__Aim of the task__. Only the lines below between the ones containing "have h1 := E.xi1_eq_decomp t" and "have : conj ((s", inclusive, are to be reproduced, each exactly as it stands.

__Information supplied__.
import Literature.NumberTheory.LFunctions.Zhang2022.Section2SecondOrder

/-!
# Zhang (2022) §2: the indirect route (2.17)–(2.20) is the direct positivity (2.16) on a pencil

Companion to `Section2SecondOrder` (repair cell `pub-zhang`: audit + repair census of Y. Zhang,
*Discrete mean estimates and the Landau–Siegel zero*, arXiv:2211.02515v1 (2022)
[Zhang2022LandauSiegel]; the cell's verdict on that manuscript is NEGATIVE — the printed inequality
(8.24) fails, `Zhang2022.not_ineq824` — and **this file makes no claim about its Theorems 1–2 and
no claim about Landau–Siegel zeros**). Finite-sum algebra over the datum `EndgameData` of
`Section2Assembly`; no asymptotics, no number theory.

The manuscript motivates its "variant" route as follows [§2, after (2.16)]: a direct contradiction
with the positivity (2.16) `Σ 𝔠*|𝔥|²ω ≥ 0` for a suitable `𝔥` is not attempted; instead the cross
means `Ξ₁*, Ξ₂*, Ξ₃*` of (2.17)–(2.20) are introduced and `|Ξ₁*| ≤ Ξ₂* + Ξ₃*` (2.18) is contradicted
by Propositions 2.4–2.6. This file records, exactly and at every order, that the two routes coincide
on the pencil `𝔥_t := H₁ + Z·H̄₂ − t·J₁` (`ghost t` of `Section2SecondOrder`):

* `form216_ghost_eq` — `𝔉(𝔥_t) = Ξ₁ − 2·Re(t̄·(Ξ₁* − δ)) + |t|²·Ξ_J` for every `t ∈ ℂ`, where
  `δ = afeDefectCross` (`|δ| ≤ Ξ₃*`, `norm_afeDefectCross_le_xiStar3`) — a rearrangement of
  `xi1_eq_decomp` and `xiStar1_eq_decomp`;
* `form216_ghost_ray` — on the ray `t = s·(Ξ₁* − δ)/|Ξ₁* − δ|` (for `Ξ₁* − δ ≠ 0`),
  `𝔉(𝔥_t) = Ξ₁ − 2s|Ξ₁* − δ| + s²Ξ_J`;
* `form216_ghost_ray_le` — under the four inputs of `EndgameData.false_of_closing`
  (`|Ξ₁*| ≥ d𝔞𝔓`, `Ξ₁ ≤ q𝔞𝔓`, `Ξ_J ≤ c_J𝔞𝔓`, `Ξ₃* ≤ ε𝔞𝔓`), `s ≥ 0`, and the side condition
  `Ξ₁* − δ ≠ 0` (hypothesis `hX`): `𝔉(𝔥_t) ≤ q𝔞𝔓 − 2s(d − ε)𝔞𝔓 + s²c_J𝔞𝔓 =: P(s)`
  (`pencilBound`); `xiStar1_sub_afeDefectCross_ne_zero` shows that `hX` already follows from the
  inputs `|Ξ₁*| ≥ d𝔞𝔓`, `Ξ₃* ≤ ε𝔞𝔓` once `ε < d` and `𝔞𝔓 > 0` (indeed `|Ξ₁* − δ| ≥ (d − ε)𝔞𝔓`,
  `norm_xiStar1_sub_afeDefectCross_ge`), and `form216_ghost_ray_le_pencilBound` is the `hX`-free form.

The closing condition and the pencil bound are then matched AS THEOREMS (pure real algebra, for
`𝔞𝔓 > 0`, `q ≥ 0`, `c_J ≥ 0`, no sign condition on `d − ε`):

* `exists_pencilBound_neg_iff` — `(∃ s ≥ 0, P(s) < 0) ↔ √(q c_J) + ε < d` (witness `s = (d − ε)/c_J`,
  resp. `s = (q + 1)/(2(d − ε))` when `c_J = 0`; the converse through `2s√(q c_J) ≤ q + s²c_J`,
  `two_mul_sqrt_mul_le`), with the one-sided forms `sqrt_add_lt_of_pencilBound_neg`,
  `exists_pencilBound_neg_of_closing`, and the tightness statement `pencilBound_nonneg_of_not_closing`
  (if `d ≤ √(q c_J) + ε` the pencil bound detects nothing: `P(s) ≥ 0` for all `s ≥ 0` — and by
  `EndgameData.exists_consistent` the four inputs are then consistent);
* `exists_form216_ghost_lt_zero_of_closing` — under the same six hypotheses as
  `EndgameData.false_of_closing`, in the same order (`𝔞𝔓 > 0`, `√(q c_J) + ε < d`, the four inputs),
  the positivity (2.16) FAILS at an explicit `𝔥_t` of the pencil: `∃ t, 𝔉(𝔥_t) < 0`. With
  `form216_nonneg (ghost t)` this is `False` in one step — `false_of_closing` reached by the direct route
  rather than through (2.18) (no second declaration of that `False` statement is made: the tree keeps
  one, `EndgameData.false_of_closing`).

So the (A)-world bounds close the indirect skeleton precisely when they force the DIRECT sum (2.16) of
the explicit three-piece test vector `𝔥_t` to be negative: the variant is the direct route tested on this
pencil, and census cell V12 (a) of the cell's REPAIR-CENSUS (two-sided margin-0 designs, second order) is
the direct route's question at second order on that pencil (`b2b-zhang-alt-2/ALT-2.md` §§12–13).
Verdict-neutral; all declarations elementary, tagged `[folklore]`.
-/

noncomputable section

open Complex Real ComplexConjugate Finset

namespace Literature.NumberTheory.LFunctions.Zhang2022

namespace EndgameData

variable {ι : Type*} [Fintype ι] (E : EndgameData ι)

/-- (2.16) on the pencil `𝔥_t = H₁ + ZH̄₂ − tJ₁`, exactly: `𝔉(𝔥_t) = Ξ₁ − 2Re(t̄(Ξ₁* − δ)) + |t|²Ξ_J`. [folklore] -/
theorem form216_ghost_eq (t : ℂ) :
    E.form216 (E.ghost t)
      = E.xi1 - 2 * (conj t * (E.xiStar1 - E.afeDefectCross)).re + ‖t‖ ^ 2 * E.xiJ := by
  have h1 := E.xi1_eq_decomp t
  have hk : E.kernelPairing t = E.xiStar1 - E.afeDefectCross - t * (E.xiJ : ℂ) := by
    have h2 := E.xiStar1_eq_decomp t
    rw [h2]; ring
  have haux : (conj t * E.kernelPairing t).re
      = (conj t * (E.xiStar1 - E.afeDefectCross)).re - ‖t‖ ^ 2 * E.xiJ := by
    have : conj t * E.kernelPairing t
        = conj t * (E.xiStar1 - E.afeDefectCross) - ((‖t‖ ^ 2 * E.xiJ : ℝ) : ℂ) := by
      rw [hk, Complex.ofReal_mul, Complex.ofReal_pow, ← Complex.conj_mul' t]
      ring
    rw [this, Complex.sub_re, Complex.ofReal_re]
  rw [haux] at h1
  linarith

/-- Along the ray `t = s·u` with `u` the phase of `Ξ₁* − δ`
(`X := Ξ₁* − δ ≠ 0`, `s` real), `Re(t̄ X) = s·|X|`, so `𝔉(𝔥_t) = Ξ₁ − 2s|X| + s²Ξ_J`. [folklore] -/
theorem form216_ghost_ray (s : ℝ) (hX : E.xiStar1 - E.afeDefectCross ≠ 0) :
    E.form216 (E.ghost ((s : ℂ) * ((E.xiStar1 - E.afeDefectCross) / (‖E.xiStar1 - E.afeDefectCross‖ : ℂ))))
      = E.xi1 - 2 * s * ‖E.xiStar1 - E.afeDefectCross‖ + s ^ 2 * E.xiJ := by
  set X := E.xiStar1 - E.afeDefectCross with hXdef
  have hXn : (‖X‖ : ℂ) ≠ 0 := by exact_mod_cast (norm_ne_zero_iff.mpr hX)
  rw [form216_ghost_eq]
  have hnorm : ‖(s : ℂ) * (X / (‖X‖ : ℂ))‖ = |s| := by
    rw [norm_mul, Complex.norm_real, norm_div, Complex.norm_real, Real.norm_eq_abs, Real.norm_eq_abs,
      abs_norm, div_self (norm_ne_zero_iff.mpr hX), mul_one]
  have hre : (conj ((s : ℂ) * (X / (‖X‖ : ℂ))) * X).re = s * ‖X‖ := by
    have : conj ((s : ℂ) * (X / (‖X‖ : ℂ))) * X = ((s * ‖X‖ : ℝ) : ℂ) := by
      rw [map_mul, Complex.conj_ofReal, map_div₀, Complex.conj_ofReal]
      have hcm : conj X * X = ((‖X‖ : ℂ)) ^ 2 := Complex.conj_mul' X
      calc (s : ℂ) * (conj X / (‖X‖ : ℂ)) * X = (s : ℂ) * ((conj X * X) / (‖X‖ : ℂ)) := by ring
        _ = (s : ℂ) * (((‖X‖ : ℂ)) ^ 2 / (‖X‖ : ℂ)) := by rw [hcm]
        _ = ((s * ‖X‖ : ℝ) : ℂ) := by rw [sq, mul_div_assoc, div_self hXn, mul_one]; push_cast; ring
    rw [this, Complex.ofReal_re]
  rw [hnorm, hre, sq_abs]
  ring

/-- Under the four (A)-world inputs of `false_of_closing`, for `s ≥ 0`,
`𝔉(𝔥_{s·u}) ≤ q𝔞𝔓 − 2s(d − ε)𝔞𝔓 + s²c_J𝔞𝔓` (with `u` the phase of `Ξ₁* − δ`); its minimum over `s ≥ 0` is negative iff
`(d − ε)² > q·c_J`, the closing condition of `EndgameData.false_of_closing`. [folklore] -/
theorem form216_ghost_ray_le {aP d q cJ ε s : ℝ} (hs : 0 ≤ s)
    (hd : d * aP ≤ ‖E.xiStar1‖) (hq : E.xi1 ≤ q * aP) (hcJ : E.xiJ ≤ cJ * aP) (h3 : E.xiStar3 ≤ ε * aP)
    (hX : E.xiStar1 - E.afeDefectCross ≠ 0) :
    E.form216 (E.ghost ((s : ℂ) * ((E.xiStar1 - E.afeDefectCross) / (‖E.xiStar1 - E.afeDefectCross‖ : ℂ))))
      ≤ q * aP - 2 * s * ((d - ε) * aP) + s ^ 2 * (cJ * aP) := by
  rw [E.form216_ghost_ray s hX]
  have hXlow : (d - ε) * aP ≤ ‖E.xiStar1 - E.afeDefectCross‖ := by
    have h := norm_sub_norm_le E.xiStar1 E.afeDefectCross
    have hδ := E.norm_afeDefectCross_le_xiStar3
    linarith
  have h2s : 0 ≤ 2 * s := by linarith
  have hsq : 0 ≤ s ^ 2 := sq_nonneg s
  nlinarith [mul_le_mul_of_nonneg_left hXlow h2s, mul_le_mul_of_nonneg_left hcJ hsq]

end EndgameData

/-! ### The pencil bound as a function of `s`, and its sign (pure real algebra) -/

/-- The pencil bound of `EndgameData.form216_ghost_ray_le`:
`P(s) := q𝔞𝔓 − 2s(d − ε)𝔞𝔓 + s²c_J𝔞𝔓`. [folklore] -/
def pencilBound (aP d q cJ ε s : ℝ) : ℝ :=
  q * aP - 2 * s * ((d - ε) * aP) + s ^ 2 * (cJ * aP)

/-- `P(s) = 𝔞𝔓·(q − 2s(d − ε) + s²c_J)`. [folklore] -/
theorem pencilBound_eq_mul (aP d q cJ ε s : ℝ) :
    pencilBound aP d q cJ ε s = aP * (q - 2 * s * (d - ε) + s ^ 2 * cJ) := by
  unfold pencilBound; ring

/-- Completing the square (for `c_J ≠ 0`):
`P(s) = 𝔞𝔓·(c_J (s − (d − ε)/c_J)² + (q − (d − ε)²/c_J))`. [folklore] -/
theorem pencilBound_eq_sq (aP d q cJ ε s : ℝ) (hcJ : cJ ≠ 0) :
    pencilBound aP d q cJ ε s
      = aP * (cJ * (s - (d - ε) / cJ) ^ 2 + (q - (d - ε) ^ 2 / cJ)) := by
  unfold pencilBound; field_simp; ring

/-- AM–GM in the form used here: `2s√(q c_J) ≤ q + s²c_J` for `q, c_J ≥ 0` and every real `s`. [folklore] -/
theorem two_mul_sqrt_mul_le {q cJ : ℝ} (hq : 0 ≤ q) (hcJ : 0 ≤ cJ) (s : ℝ) :
    2 * s * Real.sqrt (q * cJ) ≤ q + s ^ 2 * cJ := by
  set r := Real.sqrt (q * cJ) with hr
  have hr0 : 0 ≤ r := Real.sqrt_nonneg _
  have hr2 : r ^ 2 = q * cJ := Real.sq_sqrt (mul_nonneg hq hcJ)
  rw [← not_lt]
  intro hcon
  have hA : 0 ≤ q + s ^ 2 * cJ := by positivity
  have hpos : 0 < (2 * s * r - (q + s ^ 2 * cJ)) * (2 * s * r + (q + s ^ 2 * cJ)) :=
    mul_pos (by linarith) (by linarith)
  have h6 : s ^ 2 * r ^ 2 = s ^ 2 * (q * cJ) := by rw [hr2]
  nlinarith [sq_nonneg (q - s ^ 2 * cJ), hpos, h6]

/-- If the pencil bound is negative at some `s ≥ 0` then the closing condition holds:
`P(s) < 0 ⇒ √(q c_J) + ε < d` (for `𝔞𝔓 > 0`, `q, c_J ≥ 0`). [folklore] -/
theorem sqrt_add_lt_of_pencilBound_neg {aP d q cJ ε s : ℝ} (haP : 0 < aP) (hq : 0 ≤ q)
    (hcJ : 0 ≤ cJ) (hs : 0 ≤ s) (h : pencilBound aP d q cJ ε s < 0) :
    Real.sqrt (q * cJ) + ε < d := by
  have h1 : q - 2 * s * (d - ε) + s ^ 2 * cJ < 0 := by
    rw [pencilBound_eq_mul] at h
    by_contra hcon
    exact absurd h (not_lt.mpr (mul_nonneg haP.le (not_lt.mp hcon)))
  have h3 := two_mul_sqrt_mul_le hq hcJ s
  rw [← not_le]
  intro hcon
  have h4 : 2 * s * (d - ε) ≤ 2 * s * Real.sqrt (q * cJ) :=
    mul_le_mul_of_nonneg_left (by linarith) (by linarith)
  linarith

/-- Conversely the closing condition makes the pencil bound negative at an explicit `s ≥ 0`
(`s = (d − ε)/c_J` if `c_J > 0`, `s = (q + 1)/(2(d − ε))` if `c_J = 0`). [folklore] -/
theorem exists_pencilBound_neg_of_closing {aP d q cJ ε : ℝ} (haP : 0 < aP) (hq : 0 ≤ q)
    (hcJ : 0 ≤ cJ) (hclose : Real.sqrt (q * cJ) + ε < d) :
    ∃ s : ℝ, 0 ≤ s ∧ pencilBound aP d q cJ ε s < 0 := by
  have hr0 : 0 ≤ Real.sqrt (q * cJ) := Real.sqrt_nonneg _
  have hdε : 0 < d - ε := by linarith
  rcases hcJ.eq_or_lt with h0 | hpos
  · -- `c_J = 0`: the bound is affine in `s` with negative slope
    subst h0
    refine ⟨(q + 1) / (2 * (d - ε)), by positivity, ?_⟩
    have hval : pencilBound aP d q 0 ε ((q + 1) / (2 * (d - ε))) = -aP := by
      have hne : d - ε ≠ 0 := hdε.ne'
      unfold pencilBound; field_simp; ring
    rw [hval]; linarith
  · -- `c_J > 0`: the vertex `s = (d − ε)/c_J`
    refine ⟨(d - ε) / cJ, div_nonneg hdε.le hpos.le, ?_⟩
    have hval : pencilBound aP d q cJ ε ((d - ε) / cJ) = aP * (q * cJ - (d - ε) ^ 2) / cJ := by
      have hne : cJ ≠ 0 := hpos.ne'
      unfold pencilBound; field_simp; ring
    rw [hval]
    have hr2 : Real.sqrt (q * cJ) ^ 2 = q * cJ := Real.sq_sqrt (mul_nonneg hq hpos.le)
    have hlt : q * cJ < (d - ε) ^ 2 := by
      have hprod : 0 < (d - ε - Real.sqrt (q * cJ)) * (d - ε + Real.sqrt (q * cJ)) :=
        mul_pos (by linarith) (by linarith)
      nlinarith [hprod, hr2]
    exact div_neg_of_neg_of_pos (mul_neg_of_pos_of_neg haP (by linarith)) hpos

/-- The pencil bound is negative at some `s ≥ 0` iff the closing condition of
`EndgameData.false_of_closing` / `EndgameData.exists_consistent` holds:
`(∃ s ≥ 0, P(s) < 0) ↔ √(q c_J) + ε < d` (for `𝔞𝔓 > 0`, `q, c_J ≥ 0`). [folklore] -/
theorem exists_pencilBound_neg_iff {aP d q cJ ε : ℝ} (haP : 0 < aP) (hq : 0 ≤ q) (hcJ : 0 ≤ cJ) :
    (∃ s : ℝ, 0 ≤ s ∧ pencilBound aP d q cJ ε s < 0) ↔ Real.sqrt (q * cJ) + ε < d :=
  ⟨fun ⟨_, hs, h⟩ => sqrt_add_lt_of_pencilBound_neg haP hq hcJ hs h,
    exists_pencilBound_neg_of_closing haP hq hcJ⟩

/-- Tightness: if the closing condition fails (`d ≤ √(q c_J) + ε`) the pencil bound is `≥ 0` at every
`s ≥ 0` — on this pencil the direct route detects nothing beyond the indirect skeleton (and the four
inputs are then consistent, `EndgameData.exists_consistent`). [folklore] -/
theorem pencilBound_nonneg_of_not_closing {aP d q cJ ε s : ℝ} (haP : 0 < aP) (hq : 0 ≤ q)
    (hcJ : 0 ≤ cJ) (h : d ≤ Real.sqrt (q * cJ) + ε) (hs : 0 ≤ s) :
    0 ≤ pencilBound aP d q cJ ε s := by
  rw [← not_lt]
  intro hcon
  exact absurd (sqrt_add_lt_of_pencilBound_neg haP hq hcJ hs hcon) (not_lt.mpr h)

namespace EndgameData

variable {ι : Type*} [Fintype ι] (E : EndgameData ι)

/-- From `|Ξ₁*| ≥ d𝔞𝔓` and `|δ| ≤ Ξ₃* ≤ ε𝔞𝔓`: `|Ξ₁* − δ| ≥ (d − ε)𝔞𝔓`. [folklore] -/
theorem norm_xiStar1_sub_afeDefectCross_ge {aP d ε : ℝ} (hd : d * aP ≤ ‖E.xiStar1‖)
    (h3 : E.xiStar3 ≤ ε * aP) : (d - ε) * aP ≤ ‖E.xiStar1 - E.afeDefectCross‖ := by
  have h := norm_sub_norm_le E.xiStar1 E.afeDefectCross
  have hδ := E.norm_afeDefectCross_le_xiStar3
  linarith

/-- The side condition `hX : Ξ₁* − δ ≠ 0` of `form216_ghost_ray` / `form216_ghost_ray_le` follows from
two of the four inputs once `ε < d` and `𝔞𝔓 > 0` (in particular under the closing condition,
since `√(q c_J) ≥ 0`). [folklore] -/
theorem xiStar1_sub_afeDefectCross_ne_zero {aP d ε : ℝ} (haP : 0 < aP) (hεd : ε < d)
    (hd : d * aP ≤ ‖E.xiStar1‖) (h3 : E.xiStar3 ≤ ε * aP) :
    E.xiStar1 - E.afeDefectCross ≠ 0 := by
  have hge := E.norm_xiStar1_sub_afeDefectCross_ge hd h3
  have hpos : 0 < (d - ε) * aP := mul_pos (by linarith) haP
  intro hzero
  rw [hzero, norm_zero] at hge
  linarith

/-- `hX`-free form of `form216_ghost_ray_le`: under the four inputs, `𝔞𝔓 > 0`, `ε < d` and `s ≥ 0`,
`𝔉(𝔥_{s·u}) ≤ P(s)` (`pencilBound`). [folklore] -/
theorem form216_ghost_ray_le_pencilBound {aP d q cJ ε s : ℝ} (haP : 0 < aP) (hεd : ε < d)
    (hs : 0 ≤ s) (hd : d * aP ≤ ‖E.xiStar1‖) (hq : E.xi1 ≤ q * aP) (hcJ : E.xiJ ≤ cJ * aP)
    (h3 : E.xiStar3 ≤ ε * aP) :
    E.form216 (E.ghost ((s : ℂ) * ((E.xiStar1 - E.afeDefectCross) / (‖E.xiStar1 - E.afeDefectCross‖ : ℂ))))
      ≤ pencilBound aP d q cJ ε s := by
  unfold pencilBound
  exact E.form216_ghost_ray_le hs hd hq hcJ h3 (E.xiStar1_sub_afeDefectCross_ne_zero haP hεd hd h3)

/-- THE DIRECT ROUTE. Under the six hypotheses of `false_of_closing`, in the same order (`𝔞𝔓 > 0`, the
closing condition `√(q c_J) + ε < d`, the four (A)-world inputs), the positivity (2.16) fails at an
explicit vector of the pencil: `𝔉(𝔥_t) < 0` for some `t` (namely `t = s·(Ξ₁* − δ)/|Ξ₁* − δ|` with the
`s` of `exists_pencilBound_neg_of_closing`); `form216_nonneg (ghost t)` then gives `False`, i.e.
`false_of_closing` by the direct route. [folklore] -/
theorem exists_form216_ghost_lt_zero_of_closing {aP d q cJ ε : ℝ} (haP : 0 < aP)
    (hclose : Real.sqrt (q * cJ) + ε < d) (h24 : d * aP ≤ ‖E.xiStar1‖) (h232 : E.xi1 ≤ q * aP)
    (h233 : E.xiJ ≤ cJ * aP) (h26 : E.xiStar3 ≤ ε * aP) :
    ∃ t : ℂ, E.form216 (E.ghost t) < 0 := by
  have hq : 0 ≤ q := by have := E.xi1_nonneg; nlinarith
  have hcJ : 0 ≤ cJ := by have := E.xiJ_nonneg; nlinarith
  have hεd : ε < d := by have := Real.sqrt_nonneg (q * cJ); linarith
  obtain ⟨s, hs, hneg⟩ := exists_pencilBound_neg_of_closing haP hq hcJ hclose
  exact ⟨_, (E.form216_ghost_ray_le_pencilBound haP hεd hs h24 h232 h233 h26).trans_lt hneg⟩

end EndgameData

end Literature.NumberTheory.LFunctions.Zhang2022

__Answer box__.
  have h1 := E.xi1_eq_decomp t
  have hk : E.kernelPairing t = E.xiStar1 - E.afeDefectCross - t * (E.xiJ : ℂ) := by
    have h2 := E.xiStar1_eq_decomp t
    rw [h2]; ring
  have haux : (conj t * E.kernelPairing t).re
      = (conj t * (E.xiStar1 - E.afeDefectCross)).re - ‖t‖ ^ 2 * E.xiJ := by
    have : conj t * E.kernelPairing t
        = conj t * (E.xiStar1 - E.afeDefectCross) - ((‖t‖ ^ 2 * E.xiJ : ℝ) : ℂ) := by
      rw [hk, Complex.ofReal_mul, Complex.ofReal_pow, ← Complex.conj_mul' t]
      ring
    rw [this, Complex.sub_re, Complex.ofReal_re]
  rw [haux] at h1
  linarith

/-- Along the ray `t = s·u` with `u` the phase of `Ξ₁* − δ`
(`X := Ξ₁* − δ ≠ 0`, `s` real), `Re(t̄ X) = s·|X|`, so `𝔉(𝔥_t) = Ξ₁ − 2s|X| + s²Ξ_J`. [folklore] -/
theorem form216_ghost_ray (s : ℝ) (hX : E.xiStar1 - E.afeDefectCross ≠ 0) :
    E.form216 (E.ghost ((s : ℂ) * ((E.xiStar1 - E.afeDefectCross) / (‖E.xiStar1 - E.afeDefectCross‖ : ℂ))))
      = E.xi1 - 2 * s * ‖E.xiStar1 - E.afeDefectCross‖ + s ^ 2 * E.xiJ := by
  set X := E.xiStar1 - E.afeDefectCross with hXdef
  have hXn : (‖X‖ : ℂ) ≠ 0 := by exact_mod_cast (norm_ne_zero_iff.mpr hX)
  rw [form216_ghost_eq]
  have hnorm : ‖(s : ℂ) * (X / (‖X‖ : ℂ))‖ = |s| := by
    rw [norm_mul, Complex.norm_real, norm_div, Complex.norm_real, Real.norm_eq_abs, Real.norm_eq_abs,
      abs_norm, div_self (norm_ne_zero_iff.mpr hX), mul_one]
  have hre : (conj ((s : ℂ) * (X / (‖X‖ : ℂ))) * X).re = s * ‖X‖ := by
    have : conj ((s : ℂ) * (X / (‖X‖ : ℂ))) * X = ((s * ‖X‖ : ℝ) : ℂ) := by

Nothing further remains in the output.